GUEST POST from Arlen Meyers
Entrepreneurial universities and medical schools, as rare as they are, require intrapreneurial faculty i.e. faculty who are trying to act like entrepreneurs in their institutions. One way to recruit, develop and promote faculty intrapreneurs is to recognize their entrepreneurial inputs, processes, outputs and outcomes as part of the promotion and tenure process, which typically requires submitting a dossier to the promotion and tenure committee.
There is national and international recognition of the importance of innovation, technology transfer, and entrepreneurship for sustained economic revival. The Office of Budget and Management cites rising healthcare costs and the associate deficits to deal with it as a matter of national security.
With the decline of industrial research laboratories in the United States, research universities are being asked to play a central role in our knowledge-centered economy by the technology transfer of their discoveries, innovations, and inventions. In response to this challenge, innovation ecologies at and around universities are starting to change. However, the change has been slow and limited. Some researchers, myself included, believe this can be attributed partially to a lack of change in incentives for the central stakeholder, the faculty member. They have taken the position that universities should expand their criteria to treat patents, licensing, and commercialization activity by faculty as an important consideration for merit, tenure, and career advancement, along with publishing, teaching, and service.
Most dossiers require candidates for promotion and tenure to describe their activities in four areas: research, teaching, clinical care and service to the community. Most exclude entrepreneurship or do not give credit for entrepreneurial activities and that is a mistake, since innovation and entrepreneurship has become the fifth mission of academic medical centers. The new academic triple threat demonstrates leadership, innovation and entrepreneurship. However, there is a disconnect between how academic leadership is defined and recruiting, developing and promoting faculty with an entrepreneurial mindset.
The intrapreneurial dossier might include the following in areas of entrepreneurial research, practice, education and service:
Materials from Oneself
- Materials that show your entrepreneurial activity
- Statement of entrepreneurial responsibilities (course titles and numbers, enrollments, required or elective, graduate or undergraduate)
- A reflective statement describing personal entrepreneurial philosophy, strategies and objectives
- Representative entrepreneurship course syllabi detailing content and objectives, methods, readings and requirements
- Description of curricular and instructional innovations such as new course projects, materials, and class assignments and assessment of their effectiveness
- Steps taken to evaluate and improve one’s entrepreneurial outputs and impacts.
Materials from Others
- Materials from outside sources commenting on your development as an entrepreneur
- Statements from colleagues who have either observed the entrepreneur in action
- Student course or teaching evaluation data
- Distinguished entrepreneurship awards or other recognition of entrepreneurial abilities.
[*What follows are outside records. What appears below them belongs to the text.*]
import Summits.Ventures.AbcSig.Rows.StatementsC1b
import Summits.Ventures.AbcSig.Rows.XnA7Yn13Z2X

/-!
# Venture AbcSig — CELL bridge for `xⁿ + 2^α yⁿ = 13 z²` (FAMILY C1b, `7 ≤ α < n (reduced, RULING H1)`): p1's census predicate `Rows.C1bCell 13 Rows.AlphaGe7Reduced 11 ∅`

HONEST FRAMING. COMPUTATION cell `pub-abcsig`; CONDITIONAL theorem; no claim on ABC or any summit. Hypotheses exactly
those of `Rows/XnA7Yn13Z2X.lean` (`xrow_XnA7Yn13Z2`): `BS04Package` (CITED), `DataComplete` at the two levels (COMPUTED, certified level
files) and the row's per-orbit CITED exclusions `hX_…`, universally quantified in the exponent. Conclusion = the conjunct
`Rows.C1bCell 13 Rows.AlphaGe7Reduced 11 ∅` of p1's `Rows.C1bSmallAlphaSigned` / `Rows.C1bExtSigned`
(`Rows/StatementsC1b.lean`; row of record `census/rows/C1b/C1b-C13-a7plus.md`, R8-signed): every prime `n ≥ 11`, `n ∤ 13`,
`7 ≤ α < n (reduced, RULING H1)`, no primitive solution with `|xy| > 1`. GENERATED by p-lean gen3/make_c1bcell.py (pattern of `Rows/Xn8Yn11Z2Cell.lean`).
-/

namespace Summit.Ventures.AbcSig

/-- `xⁿ + 2^α yⁿ = 13z²` (`7 ≤ α < n (reduced, RULING H1)`), every prime `n ≥ 11` with `n ∤ 13`, `|xy| > 1`: p1's conjunct
`Rows.C1bCell 13 Rows.AlphaGe7Reduced 11 ∅` from `xrow_XnA7Yn13Z2`. -/
theorem C1bCell_13_a7plus_of (M : NewformModel) (hP : M.BS04Package)
    (hD338 : M.DataComplete 338 level338Orbits) :
    Rows.C1bCell 13 Rows.AlphaGe7Reduced 11 ∅ := by
  intro n hn h0 hC _ α hα x y z h1 h2
  exact xrow_XnA7Yn13Z2 M hP hD338 n hn h0 (by
      intro hmem
      simp only [List.mem_cons, List.not_mem_nil, or_false] at hmem
      subst hmem
      exact hC (by norm_num)) α hα.1 hα.2 x y z h1 h2

end Summit.Ventures.AbcSig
- Invitations to organize or present at a conferences, seminars or workshops
Products of Good Entrepreneurship
- Materials that demonstrate your effectiveness as an entrepreneur or innovation and entrepreneurship opinion leader
- Patents or evidence of other intellectual property
- Licensing agreements
- Spin out or startup metrics
- Economic development metrics
- Failures and how you applied lessons learned
Other Items that Might be Included
- Testimonials
- Community service and ecosytem activities and accomplishments
- A statement by the dept. chair assessing the contribution of faculty entrepreneurship and innovation to the department
Creating an academic entrepreneurship portfolio documents accomplishments, satisfies policy mandates and is a excellent tool for pacing personal development and entrepreneurial progress. Fundamentally, it should explain and document the value you have created for your institution by your entrepreneurial efforts.
On many academic medical center campuses, the emphasis and metrics revolve around publications and research grant numbers. However, the difference between discovery and value creation has little to do with money. Instead, it has to do with leadership, culture, strategy, alignment, coordination and execution.
Barrier to participation by academic faculty, particularly clinical faculty, in the scholarship of entrepreneurship are:
- They do not get promotion and tenure credit for doing it
- The main message is they need to generate clinical revenue or find a way to buy out their clinical time
- The other faculty in the department get resentful and see non-clinical activity as dumping more work on them
- They are seen as trouble makers and bad rebels
- Lack of institutional support, infrastructure and resources
- Rigid policies and procedures that are anti-entrepreneurial
- “entrepreneurship” is a dirty word. The scholarship of innovation goes down easier.
- There is little or no alignment with department chairs
- Lack of strategic vision
- No one is leading innovators. Everyone seems to want to manage innovation
In addition, edupreneurs, i.e. those education intrapreneurs and entrepreneurs developing and deploying educational technologies, are critical if we are to change how we educate students and change an unsustainable education business model at all levels of education, but particularly for higher education and graduate and professional levels..
Maybe, some day, promotion and tenure committees will include your intrepreneurial accomplishments and actually give you some credit for achieving them.